Philodendron 'Birkin Pink' ('Pink Bikini')

Philodendron 'Birkin Pink' ('Pink Bikini') is a compact variegated Philodendron with dark green leaves marked by pale pink, cream, or softly blushed striping. New leaves can open with stronger pink tones, while older leaves usually mature into green with lighter variegation.

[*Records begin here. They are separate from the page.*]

import Literature.MathematicalPhysics.QuantumFieldTheory.Balaban1983to89.B9Thm314PFlatTransfer
import Literature.MathematicalPhysics.QuantumFieldTheory.Balaban1983to89.B9Thm314QGGQInvFlatMultiLevelTorus
import Literature.MathematicalPhysics.QuantumFieldTheory.Balaban1983to89.B9Thm314GpFlatEntries
import Literature.MathematicalPhysics.QuantumFieldTheory.Balaban1983to89.B9Ineq349MultiLevelTorusP23

/-!
# `Balaban1983to89.B9Thm314PFlatMultiLevelTorus` — [B9] THEOREM 3.14 (pp. 426–427, (3.154)) AT `U = 1` FOR PRINT'S
`P = I − R = G′Q′*(Q′G′²Q′*)⁻¹Q′G′` ON THE GENUINE `k`-LEVEL TORUS, FILE 2 OF 2: for two nested families `{Ω_j}`, `{Ω′_j}`
on one torus `T_η`, top blocks `y ∋ x`, `y′ ∋ x′` of both families, `Ω = Ω_k ∩ Ω′_k`, ALL FOUR KERNEL MEMBERS of (3.49):
`|P[Ω](x,x′) − P[Ω′](x,x′)|`, `|(∂_μP)[Ω] − (∂_μP)[Ω′]|`, `|(P∂*_ν)[Ω] − (P∂*_ν)[Ω′]|`, `|(∂_μP∂*_ν)[Ω] − (∂_μP∂*_ν)[Ω′]|`
`≤ C·[1, (L^k)⁻¹, (L^k)⁻¹, (L^k)⁻²]·((L^k)^{d+1})⁻¹·e^{−δ·min(d_Ω,d_Ω′)(y,y′)}·e^{−δ·d(y,y′,Ω)}` — the characteristic
inequality (3.49) «with the additional factor exp(−δ₀d(y, y′, Ω))», `k`-UNIFORM constants, «M and R sufficiently large»
explicit (no existing module is touched; no `def`; no fact is minted)

FRAMING (verbatim cell line):
statement-level skeleton of published theorems with citation tags; proofs where landed; nothing here is a claim about the Yang–Mills mass gap

Sources under audit (cell pub-balaban / lit-balaban): T. Bałaban, *Propagators for lattice gauge theories in a
background field*, Commun. Math. Phys. **99** (1985) 389–434 [`Balaban1985BackgroundPropagators`, "B9"], pp. 426–427
[PDF 38–39] (Theorem 3.14, (3.154)), p. 399 [PDF 11] ((3.49)), p. 394 [PDF 6] ((3.25)) — held text
`paper:balaban1985-cmp99-background-propagators` p0038/p0039/p0011 read this generation; T. Bałaban, *Propagators and
renormalization transformations for lattice gauge theories. II*, Commun. Math. Phys. **96** (1984) 223–250
[`Balaban1984PropagatorsII`, "[4]"], (2.17) p. 225, Prop. 2.3 (2.87)–(2.88) p. 238, (2.60)–(2.61) p. 234.  Unit
`lit-balaban-p21` (Phase-2 proof seat p21 gen 19, HOME `run/shared/lean/pub/lit-balaban/`, free-target protocol
G.5-34(d); B9 fold owner r06, referee ref-4).

## WHAT IS PRINTED (quotations AS PRINTED)

B9 p. 426–427 (scan p038/p039): «**Theorem 3.14.** If we take a pair of operators constructed for the two sequences {Ω_j},
{Ω′_j}, then their difference satisfies all the inequalities characteristic for operators of the considered type, with the
additional factor exp(−δ₀d(y, y′, Ω)), d(y, y′, Ω) = inf_{y₁∈Ωᶜ∩T^{(k)}} (|y − y₁| + |y₁ − y′|) (3.154) on the right-hand
sides.»  B9 p. 399 (scan p011): «For the operator P = I − R we obtain, using again Lemma 2.1,
[|P(x,x′)|, |(DP)_μ(x,x′)|, |(PD*)_ν(x,x′)|, |(DPD*)_{μν}(x,x′)|] ≦ O(1)[1, (L^jη)⁻¹, (L^{j′}η)⁻¹, (L^jη)⁻¹(L^{j′}η)⁻¹]
(L^{j′}η)^{−d}e^{−δ₀d(y,y′)} for x ∈ Δ(y), y ∈ Λ_j, x′ ∈ Δ(y′), y′ ∈ Λ_{j′}. (3.49)»; p. 394: «Rf = (I − G′Q′*(Q′G′²Q′*)⁻¹Q′G′)f»
(3.25).

## WHAT THIS FILE CERTIFIES (kernel-checked; lattice units `η = 1`; setting of `B9Thm314GpFlatTorusGeometry`)

* §1 `sum_bound` — file 1's identity `word_sub_word` and term estimates summed by (2.61) at `¼δ`
  (`|w[D] − w[D′]| ≤ K_tot·L^{n_Lk}L^{n_Rk}L^{−4k}W(y′)⁻¹·e^{−¼δd(y,y′,Ω)}`, `K_tot` explicit); **`p_engine`** — plus the
  single-family (3.49) bounds of both families (trivial two-term bound) and `min(P²F,Q²F) ≤ PQF`
  (`B9Thm314GpFlatMultiLevelTorus.combined_bound`).
* §2 `leg_of_hasMajorant` (the torus (2.67) majorants read on `λ_s = 1_{B(s)}`), `cinv_of_prop23` (the torus (2.87) as a bound
  of the (2.69)-kernel `CinvT`), `word_m1`–`word_m4` (r05's four members of `pProjMLT D a (GinvT D a)` ARE the words
  `T·Q′*·(Q′G′²Q′*)⁻¹·Q′·S` with `T, S ∈ {G′, ∂G′}`; `G′` symmetric), `scale_eq`, `reshape`.
* §3 **`thm314_P_flat_multiLevelTorus`**: `∃ δ C M₀ N₀ > 0`, for every `k`, `M_h ≥ 3` with `L·M_h ≥ M₀`, `R ≥ 2L` with
  `R·L·M_h ≥ N₀ + 1`, `P_μ ≥ 4`, every two families `D, D′`, windowed weights, every two blocks at the top level in BOTH
  families and sites `x ∈ B(y)`, `x′ ∈ B(y′)`: the four inequalities above for the differences of r05's
  `B9Ineq349MultiLevelTorus.pProjMLT D a (GinvT D a)` members (`Pi.single x′ 1` rows, `(dT ν)ᵀ` on the right, `dT μ` on the
  left).  Inputs BY NAME: `B8Ineq198MultiLevelTorusP22.prop22_entries1236_multiLevelTorus` (the (2.67) majorants of `G′`,
  `∂_μG′`, both families), `B6Prop23MultiLevelTorus.prop23_multiLevelTorus` ((2.87), both families), gen-18
  `B9Thm314GpFlatEntries.thm314_Gp_sup_flat_multiLevelTorus` (Theorem 3.14 for `G′`, `∂G′` — the outer letters on common
  blocks), `B9Thm314QGGQInvFlatMultiLevelTorus.thm314_QGGQinv_flat_multiLevelTorus` (Theorem 3.14 for `(Q′G′²Q′*)⁻¹` — the
  middle), r05's `B9Ineq349MultiLevelTorusP23.ineq349_multiLevelTorus_P23` ((3.49) at `U = 1`, both families — the trivial
  bound), `consts_260_261` and file 1's `pow_le_exp_of_threshold` ((2.60)/(2.61) thresholds at powers `2`, `d + 1`).
  Non-vacuity of the hypotheses: `B9Thm314GpFlatMultiLevelTorus.thm314_Gp_flat_nonvacuous` (same binder shape).

## HONEST SCOPE

* `U = 1` only; torus lineage of this seat (`Ω₁ = T_η`, levels `1 … k`, lattice units, spatial dimension `d + 1`, so print's
  `(L^{j′}η)^{−d}` is `((L^k)^{d+1})⁻¹` here, `j = j′ = k`, `P_μ ≥ 4`); ONLY the operator `P = I − R` of (3.25) among those of
  Theorem 3.14 (`G′`: gen 18; `(Q′G′²Q′*)⁻¹`: `B9Thm314QGGQInvFlat*`; `G`, `G₁`, `𝔊`, `H`, `H₁`, `(QGQ*)⁻¹` are not treated),
  ONLY common top blocks, and the characteristic factor carries `min(d_D, d_{D′})` (two families, two distances (2.46);
  print writes one `d(y, y′)`).  The Hölder remark after (3.49) is not treated.
* ROUTE (declared; `U = 1` admits it): file 1's transfer telescoping through the common top blocks in place of print's
  walk-expansion cancellation.  Constants: input rate `δ = min(½δ₀, ½δ₁, δ₂, δ₃)` of the four inputs, trivial rate `ρ` of
  r05's (3.49); output rate `¼·min(ρ, ½δ)`; `C = √(2B)·√K_tot + 1` with `K_tot` the explicit polynomial of `sum_bound` in the
  input constants, `L`, `e^{δ}` and the (2.61)-constant; thresholds = maxima of the input thresholds and of the (2.60)
  thresholds at powers `2` and `d + 1` — all `k`-uniform, independent of `D, D′`.
* Nothing is inferred from the manuscript: every step is kernel-checked; the quoted sentences locate the statements.
-/

namespace Literature.MathematicalPhysics.QuantumFieldTheory.Balaban1983to89.B9Thm314PFlatMultiLevelTorus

This plant grows from a central crown with short internodes and thick petioles. The leaves stay close to the central growth point, giving the plant a dense, self-heading shape in an indoor pot.

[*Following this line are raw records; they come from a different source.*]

import Literature.NumberTheory.EllipticCurves.CongruenceNumber
import Literature.NumberTheory.EllipticCurves.ModularDegreeMinimal
import Literature.NumberTheory.EllipticCurves.ModularCurveManinSemistableBridgeProofs
import Literature.NumberTheory.EllipticCurves.SzpiroFreyConductorProofs
import Literature.NumberTheory.Automorphic.ShimuraCurveRibetTakahashiCokernelProofs
import Summits.ABC.ABC.Theses.DefiniteXi
import HarnessLib

/-!
# STUB-IDEAS k1 GEN 15 — sketch: the ONE-SIDED ARS input (`H5`) suffices for L6′

Stub-ideation seat `sidea-stmt-ABC-15024-stub_xiDegreeC-1` (k = 1, Family 1 RECOGNISE & IMPORT), gen 15.
The g11 certificate (`STUB_IDEAS_stub_xiDegreeComparison_1_g11_Certificate.lean`) closes the registered stub
`stub_xiDegreeComparison` from `XiCongruenceComparison` (PROVED there) + the named fact
`padicValNat_congruenceNumber_eq_of_not_sq_dvd` (ARS 2012 Thm 2.1(b), an EQUALITY at every `p` with `p² ∤ N`)
+ `FreyModularity`, and ARS enters ONLY through `L6′ : cps(r_{D.f}) ≤ cps(deg D)`.

This file records the sharper trust base: `L6′` needs only the ONE-SIDED inequality
`ord_p(r_f) ≤ ord_p(m_E)` at primes `p ≥ 5` with `p² ∤ N` (`OneSidedARS`, below) — which is
(i) the half of ARS Thm 2.1(b) proved in ARS §5 (Prop 5.4 + Lemma 5.5 + Prop 5.10, "multiplicity one for
differentials", p ∥ N allowed), and independently (ii) the multiplicity-one road ARS Prop 5.9 + Tilouine 1997
Thm 3.4 (Cornell–Silverman–Stevens p. 404–406) at non-Eisenstein `m`, which covers the Frey curve at every
`p ≥ 5` (Mazur–Kenku irreducibility).  `oneSidedARS_of_ARS` shows the named tree fact implies it, so nothing is lost.

All decls elaborate; proofs are copies of the certificate's L5/L6′ bookkeeping with `=` weakened to `≤`.
-/

set_option linter.dupNamespace false

noncomputable section

namespace Summit.ABC.ABC.Cruxes.SteinbergCore.StubIdeasK1G15

open Literature.NumberTheory.EllipticCurves Literature.NumberTheory.EllipticCurves.ModularForms

/-- **H5 — the one-sided ARS input actually consumed by the stub** (`p ≥ 5`, `p² ∤ N`, `D` of minimal degree
among data with the same newform): `ord_p(r_{D.f}) ≤ ord_p(deg D)`.
[cite: AgasheRibetStein2012, Thm. 2.1(b) (one direction), Prop. 5.4, Lemma 5.5, Prop. 5.10; Prop. 5.9 +
Tilouine 1997 Thm. 3.4 for the multiplicity-one road] -/
def OneSidedARS : Prop :=
  ∀ (W : WeierstrassCurve ℚ) [W.IsElliptic] (N : ℕ) [NeZero N] (D : ModularParametrizationData W N),
    (∀ (W' : WeierstrassCurve ℚ) [W'.IsElliptic] (D' : ModularParametrizationData W' N),
        D'.f = D.f → D.modularDegree ≤ D'.modularDegree) →
      ∀ p : ℕ, p.Prime → 5 ≤ p → ¬ p ^ 2 ∣ N →
        padicValNat p (congruenceNumber D.f) ≤ padicValNat p D.modularDegree

/-- The tree's named fact (ARS Thm 2.1(b), equality) implies the one-sided input. -/
theorem oneSidedARS_of_ARS (h : padicValNat_congruenceNumber_eq_of_not_sq_dvd) : OneSidedARS :=
  fun W _ N _ D hmin p hp _ hsq => (h W N D hmin p hp hsq).le

/-- `2^{v₂ n} 3^{v₃ n} ∣ n`. -/
theorem ordProj_two_mul_ordProj_three_dvd (n : ℕ) : ordProj[2] n * ordProj[3] n ∣ n :=
  Nat.Coprime.mul_dvd_of_dvd_of_dvd (Nat.Coprime.pow _ _ (by norm_num)) (Nat.ordProj_dvd n 2)
    (Nat.ordProj_dvd n 3)

theorem primeToSix_ne_zero {n : ℕ} (hn : n ≠ 0) : n / (ordProj[2] n * ordProj[3] n) ≠ 0 :=
  (Nat.div_pos (Nat.le_of_dvd (Nat.pos_of_ne_zero hn) (ordProj_two_mul_ordProj_three_dvd n))
    (Nat.pos_of_ne_zero (mul_ne_zero (pow_ne_zero _ two_ne_zero) (pow_ne_zero _ three_ne_zero)))).ne'

/-- Valuations of `cps n = n / (2^{v₂ n} 3^{v₃ n})`. -/
theorem factorization_primeToSix (n q : ℕ) :
    (n / (ordProj[2] n * ordProj[3] n)).factorization q =
      if q = 2 ∨ q = 3 then 0 else n.factorization q := by
  rw [Nat.factorization_div (ordProj_two_mul_ordProj_three_dvd n), Finsupp.tsub_apply,
    Nat.factorization_mul (pow_ne_zero _ two_ne_zero) (pow_ne_zero _ three_ne_zero),
    Finsupp.add_apply, Nat.prime_two.factorization_pow, Nat.prime_three.factorization_pow,
    Finsupp.single_apply, Finsupp.single_apply]
  by_cases h2 : q = 2
  · subst h2; simp
  · by_cases h3 : q = 3
    · subst h3; simp
    · simp [h2, h3, Ne.symm h2, Ne.symm h3]

/-- `cps` bookkeeping: `v_p x ≤ v_p r + v_p e` for all primes `p ≥ 5` gives `cps x ≤ cps r · e`. -/
theorem primeToSix_le_mul_of_factorization_le {x r e : ℕ} (hr : r ≠ 0) (he : e ≠ 0)
    (h : ∀ p : ℕ, p.Prime → 5 ≤ p → x.factorization p ≤ r.factorization p + e.factorization p) :
    x / (ordProj[2] x * ordProj[3] x) ≤ r / (ordProj[2] r * ordProj[3] r) * e := by
  rcases eq_or_ne x 0 with rfl | hx
  · simp
  have hcx := primeToSix_ne_zero hx
  have hcre : r / (ordProj[2] r * ordProj[3] r) * e ≠ 0 := mul_ne_zero (primeToSix_ne_zero hr) he
  refine Nat.le_of_dvd (Nat.pos_of_ne_zero hcre) ((Nat.factorization_le_iff_dvd hcx hcre).mp ?_)
  rw [Nat.factorization_mul (primeToSix_ne_zero hr) he]
  refine Finsupp.le_def.mpr fun q => ?_
  rw [Finsupp.add_apply, factorization_primeToSix, factorization_primeToSix]
  by_cases h23 : q = 2 ∨ q = 3
  · simp [h23]
  · rw [if_neg h23, if_neg h23]
    by_cases hq : q.Prime
    · have h4 : q ≠ 4 := by rintro rfl; exact absurd hq (by decide)
      have h2q := hq.two_le
      push Not at h23
      exact h q hq (by omega)
    · simp [Nat.factorization_eq_zero_of_not_prime _ hq]

/-- `cps m ≤ cps n` for `m ∣ n ≠ 0`. -/
theorem primeToSix_le_of_dvd' {m n : ℕ} (h : m ∣ n) (hn : n ≠ 0) :
    m / (ordProj[2] m * ordProj[3] m) ≤ n / (ordProj[2] n * ordProj[3] n) := by
  have hm : m ≠ 0 := ne_zero_of_dvd_ne_zero hn h
  have hle := Finsupp.le_def.mp ((Nat.factorization_le_iff_dvd hm hn).mpr h)
  have := primeToSix_le_mul_of_factorization_le (x := m) hn one_ne_zero
    (fun p _ _ => by simpa using hle p)
  simpa using this

/-- `q² ∤ N(E_(a,b))` at every odd prime `q`. -/
theorem not_sq_dvd_conductorNorm_freyCurve_of_ne_two {a b : ℤ} (hab : IsCoprime a b)
    (h0 : a * b * (a + b) ≠ 0) {q : ℕ} (hq : q.Prime) (hq2 : q ≠ 2) :
    ¬ q ^ 2 ∣ (freyCurve a b).conductorNorm ℤ := by
  intro hq2N
  have h' : q ^ 2 ∣ 2 ^ 8 * (UniqueFactorizationMonoid.radical (a * b * (a + b))).natAbs :=
    hq2N.trans (conductorNorm_freyCurve_dvd_holds a b hab h0)
  have hcop : Nat.Coprime (q ^ 2) (2 ^ 8) :=
    Nat.Coprime.pow _ _ ((Nat.coprime_primes hq Nat.prime_two).mpr hq2)
  have hr : q ^ 2 ∣ (UniqueFactorizationMonoid.radical (a * b * (a + b))).natAbs :=
    hcop.dvd_of_dvd_mul_left h'
  have hsq : Squarefree (UniqueFactorizationMonoid.radical (a * b * (a + b))).natAbs :=
    Int.squarefree_natAbs.mpr UniqueFactorizationMonoid.squarefree_radical
  have hu : IsUnit (q : ℕ) := hsq q ((pow_two q) ▸ hr)
  exact hq.ne_one (Nat.isUnit_iff.mp hu)

/-- **L6′ from the ONE-SIDED input (H5).**  For the Frey curve and ANY datum `D` at its conductor:
`cps(r_{D.f}) ≤ cps(deg D)` — same proof as the certificate's L6′ with `=` replaced by `≤`. -/
theorem primeToSix_congruenceNumber_le_primeToSix_deg_of_oneSided (hARS : OneSidedARS)
    {a b : ℤ} (hab : IsCoprime a b) (h0 : a * b * (a + b) ≠ 0) {N : ℕ} [NeZero N]
    (hN : (freyCurve a b).conductorNorm ℤ = N) (D : ModularParametrizationData (freyCurve a b) N) :
    congruenceNumber D.f / (ordProj[2] (congruenceNumber D.f) * ordProj[3] (congruenceNumber D.f)) ≤
      D.deg / (ordProj[2] D.deg * ordProj[3] D.deg) := by
  haveI := isElliptic_freyCurve h0
  obtain ⟨W₀, hW₀, D₀, hf₀, h₀⟩ := D.exists_optimalDatum'
  haveI := hW₀
  have hker₀ : D₀.isogenyMap.ker = ⊥ := D₀.isogenyMap_ker_eq_bot_iff.mpr h₀
  have hmin₀ : ∀ (W₂ : WeierstrassCurve ℚ) [W₂.IsElliptic] (D₂ : ModularParametrizationData W₂ N),
      D₂.f = D₀.f → D₀.modularDegree ≤ D₂.modularDegree := fun W₂ _ D₂ hD₂ =>
    D₀.modularDegree_le_of_isogenyMap_ker_eq_bot hker₀ D₂ hD₂
  have hdvd : D₀.modularDegree ∣ D.deg := by
    have hinj : Function.Injective D₀.isogenyMap := (AddMonoidHom.ker_eq_bot_iff _).mp hker₀
    obtain ⟨_, hdeg⟩ := D.modularDegree_eq_card_ker_mul hf₀.symm D₀.smul_periodLattice_le hinj
      D₀.deg_pos D₀.finite_setOf_natCard_fiberOrbits_ne
    exact ⟨_, hdeg.trans (mul_comm _ _)⟩
  have hd0 : D₀.modularDegree ≠ 0 := D₀.deg_pos.ne'
  have hval : ∀ p : ℕ, p.Prime → 5 ≤ p → (congruenceNumber D.f).factorization p ≤
      D₀.modularDegree.factorization p + (1 : ℕ).factorization p := by
    intro p hp h5
    have hsq : ¬ p ^ 2 ∣ N := by
      have h := not_sq_dvd_conductorNorm_freyCurve_of_ne_two hab h0 hp (by omega)
      rwa [hN] at h
    have h := hARS W₀ N D₀ hmin₀ p hp h5 hsq
    rw [hf₀, ← Nat.factorization_def _ hp, ← Nat.factorization_def _ hp] at h
    simpa using h
  calc congruenceNumber D.f / (ordProj[2] (congruenceNumber D.f) * ordProj[3] (congruenceNumber D.f))
      ≤ D₀.modularDegree / (ordProj[2] D₀.modularDegree * ordProj[3] D₀.modularDegree) * 1 :=
        primeToSix_le_mul_of_factorization_le hd0 one_ne_zero hval
    _ = D₀.modularDegree / (ordProj[2] D₀.modularDegree * ordProj[3] D₀.modularDegree) := mul_one _
    _ ≤ D.deg / (ordProj[2] D.deg * ordProj[3] D.deg) := primeToSix_le_of_dvd' hdvd D.deg_pos.ne'


/-! ## Part 2 — the registered stub from `XiCongruenceComparison` (PROVED in the g11 certificate) + H5 + modularity

`XiCongruenceComparison` is copied VERBATIM from the g11 certificate (`StubIdeasK1G11.XiCongruenceComparison`, proved there
unconditionally as `xiCongruenceComparison`; crux workfiles are not importable, hence a hypothesis here).  The assembly below is the
certificate's `stub_of_xiCongruenceComparison` with the single `hARS` use re-pointed at the one-sided `L6′`. -/

open scoped MatrixGroups ModularForm
open CongruenceSubgroup
open Literature.NumberTheory.Automorphic

/-- Child 1♮ of the g11 certificate, verbatim: `cps ξ ≤ C_ε N^ε · cps(r_f)` for every newform `f` of the Frey curve. -/
def XiCongruenceComparison : Prop :=
  ∀ ε : ℝ, 0 < ε → ∃ C : ℝ, ∀ a b : ℤ, IsCoprime a b → a * b * (a + b) ≠ 0 → ∀ (N : ℕ) [NeZero N],
    (freyCurve a b).conductorNorm ℤ = N →
    ∀ Nm : ℕ, Odd Nm → Squarefree Nm → Odd Nm.primeFactors.card → Nm ∣ N →
    brandtXi (N / Nm) Nm (fun n => (freyCurve a b).LFunction n) ≠ 0 →
    ∀ f : CuspForm (Gamma0 N) 2, IsNewformOf (freyCurve a b) f →
      ((brandtXi (N / Nm) Nm (fun n => (freyCurve a b).LFunction n) /
          (ordProj[2] (brandtXi (N / Nm) Nm (fun n => (freyCurve a b).LFunction n)) *
            ordProj[3] (brandtXi (N / Nm) Nm (fun n => (freyCurve a b).LFunction n))) : ℕ) : ℝ) ≤
        C * (N : ℝ) ^ ε *
          ((congruenceNumber f / (ordProj[2] (congruenceNumber f) * ordProj[3] (congruenceNumber f)) : ℕ) : ℝ)

/-- **The REGISTERED stub (verbatim `stub_xiDegreeComparison` of `Lines/p6_tamagawa_split.lean`) from
`XiCongruenceComparison` + the ONE-SIDED ARS input `OneSidedARS` + `FreyModularity`.** -/
theorem stub_of_xiCongruenceComparison_oneSided (h1 : XiCongruenceComparison) (hARS : OneSidedARS)
    (hMod : Summit.ABC.ABC.Theses.DefiniteXi.FreyModularity) :
    ∀ ε : ℝ, 0 < ε → ∃ C : ℝ, ∀ a b : ℤ, IsCoprime a b → a * b * (a + b) ≠ 0 → ∀ (N : ℕ) [NeZero N],
      (Literature.NumberTheory.EllipticCurves.freyCurve a b).conductorNorm ℤ = N →
      ∀ Nm : ℕ, Odd Nm → Squarefree Nm → Odd Nm.primeFactors.card → Nm ∣ N →
      Literature.NumberTheory.Automorphic.brandtXi (N / Nm) Nm
          (fun n => (Literature.NumberTheory.EllipticCurves.freyCurve a b).LFunction n) ≠ 0 →
      ∃ D : Literature.NumberTheory.EllipticCurves.ModularForms.ModularParametrizationData
        (Literature.NumberTheory.EllipticCurves.freyCurve a b) N,
        (∀ D' : Literature.NumberTheory.EllipticCurves.ModularForms.ModularParametrizationData
          (Literature.NumberTheory.EllipticCurves.freyCurve a b) N, D.deg ≤ D'.deg) ∧
        ((Literature.NumberTheory.Automorphic.brandtXi (N / Nm) Nm
              (fun n => (Literature.NumberTheory.EllipticCurves.freyCurve a b).LFunction n) /
            (ordProj[2] (Literature.NumberTheory.Automorphic.brandtXi (N / Nm) Nm
                (fun n => (Literature.NumberTheory.EllipticCurves.freyCurve a b).LFunction n)) *
              ordProj[3] (Literature.NumberTheory.Automorphic.brandtXi (N / Nm) Nm
                (fun n => (Literature.NumberTheory.EllipticCurves.freyCurve a b).LFunction n))) : ℕ) : ℝ) ≤
          C * (N : ℝ) ^ ε * ((D.deg / (ordProj[2] D.deg * ordProj[3] D.deg) : ℕ) : ℝ) *
            ((∏ q ∈ N.primeFactors, ((Literature.NumberTheory.EllipticCurves.freyCurve a b).minimalDiscriminantNorm
              ℤ).factorization q : ℕ) : ℝ) ^ 3 := by
  intro ε hε
  obtain ⟨C, hC⟩ := h1 ε hε
  refine ⟨max C 0, fun a b hab h0 N _ hN Nm hodd hsq hcard hNmN hξ => ?_⟩
  haveI := isElliptic_freyCurve h0
  obtain ⟨D, -, hDmin⟩ := exists_minimal_datum (hMod a b hab h0 N hN)
  refine ⟨D, fun D' => hDmin D', ?_⟩
  set ξ : ℕ := brandtXi (N / Nm) Nm (fun n => (freyCurve a b).LFunction n) with hξdef
  set T : ℕ := ∏ q ∈ N.primeFactors, ((freyCurve a b).minimalDiscriminantNorm ℤ).factorization q with hTdef
  set r : ℕ := congruenceNumber D.f with hr
  have hcmp : ((ξ / (ordProj[2] ξ * ordProj[3] ξ) : ℕ) : ℝ) ≤
      C * (N : ℝ) ^ ε * ((r / (ordProj[2] r * ordProj[3] r) : ℕ) : ℝ) :=
    hC a b hab h0 N hN Nm hodd hsq hcard hNmN hξ D.f D.isNewformOf
  have hL6 : ((r / (ordProj[2] r * ordProj[3] r) : ℕ) : ℝ) ≤
      ((D.deg / (ordProj[2] D.deg * ordProj[3] D.deg) : ℕ) : ℝ) := by
    exact_mod_cast primeToSix_congruenceNumber_le_primeToSix_deg_of_oneSided hARS hab h0 hN D
  have hone : ∀ q ∈ N.primeFactors, 1 ≤ ((freyCurve a b).minimalDiscriminantNorm ℤ).factorization q :=
    fun q hq => factorization_minimalDiscriminantNorm_pos_of_dvd (freyCurve a b)
      (Nat.prime_of_mem_primeFactors hq) (hN ▸ Nat.dvd_of_mem_primeFactors hq)
  have hT1 : (1 : ℝ) ≤ (T : ℝ) := by
    have : 1 ≤ T := Finset.one_le_prod' fun q hq => hone q hq
    exact_mod_cast this
  have hT3 : (1 : ℝ) ≤ (T : ℝ) ^ 3 := one_le_pow₀ hT1
  have hNε : (0 : ℝ) ≤ (N : ℝ) ^ ε := by positivity
  calc ((ξ / (ordProj[2] ξ * ordProj[3] ξ) : ℕ) : ℝ)
      ≤ C * (N : ℝ) ^ ε * ((r / (ordProj[2] r * ordProj[3] r) : ℕ) : ℝ) := hcmp
    _ ≤ max C 0 * (N : ℝ) ^ ε * ((r / (ordProj[2] r * ordProj[3] r) : ℕ) : ℝ) := by
        have h0' : (0 : ℝ) ≤ (N : ℝ) ^ ε * ((r / (ordProj[2] r * ordProj[3] r) : ℕ) : ℝ) := by positivity
        calc C * (N : ℝ) ^ ε * ((r / (ordProj[2] r * ordProj[3] r) : ℕ) : ℝ)
            = C * ((N : ℝ) ^ ε * ((r / (ordProj[2] r * ordProj[3] r) : ℕ) : ℝ)) := by ring
          _ ≤ max C 0 * ((N : ℝ) ^ ε * ((r / (ordProj[2] r * ordProj[3] r) : ℕ) : ℝ)) :=
              mul_le_mul_of_nonneg_right (le_max_left _ _) h0'
          _ = _ := by ring
    _ ≤ max C 0 * (N : ℝ) ^ ε * ((D.deg / (ordProj[2] D.deg * ordProj[3] D.deg) : ℕ) : ℝ) := by gcongr
    _ = max C 0 * (N : ℝ) ^ ε * ((D.deg / (ordProj[2] D.deg * ordProj[3] D.deg) : ℕ) : ℝ) * 1 := by ring
    _ ≤ max C 0 * (N : ℝ) ^ ε * ((D.deg / (ordProj[2] D.deg * ordProj[3] D.deg) : ℕ) : ℝ) * (T : ℝ) ^ 3 := by
        gcongr

/-! ## Audit -/
#print axioms oneSidedARS_of_ARS
#print axioms primeToSix_congruenceNumber_le_primeToSix_deg_of_oneSided
#print axioms stub_of_xiCongruenceComparison_oneSided

end Summit.ABC.ABC.Cruxes.SteinbergCore.StubIdeasK1G15

end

Pink striping and self-heading growth

  • Growth habit: Compact, self-heading Philodendron with upright petioles and short internodes.
  • Leaf pattern: Pink, cream, or pale striping appears over darker green foliage and varies from leaf to leaf.
  • New growth: Fresh leaves may show stronger pink tones before the colour settles as the leaf hardens.
  • Container behaviour: Short internodes and upright petioles keep the foliage gathered around the central growth point.
  • Propagation: Requires a stem section with a viable node; single leaves do not restart into full plants.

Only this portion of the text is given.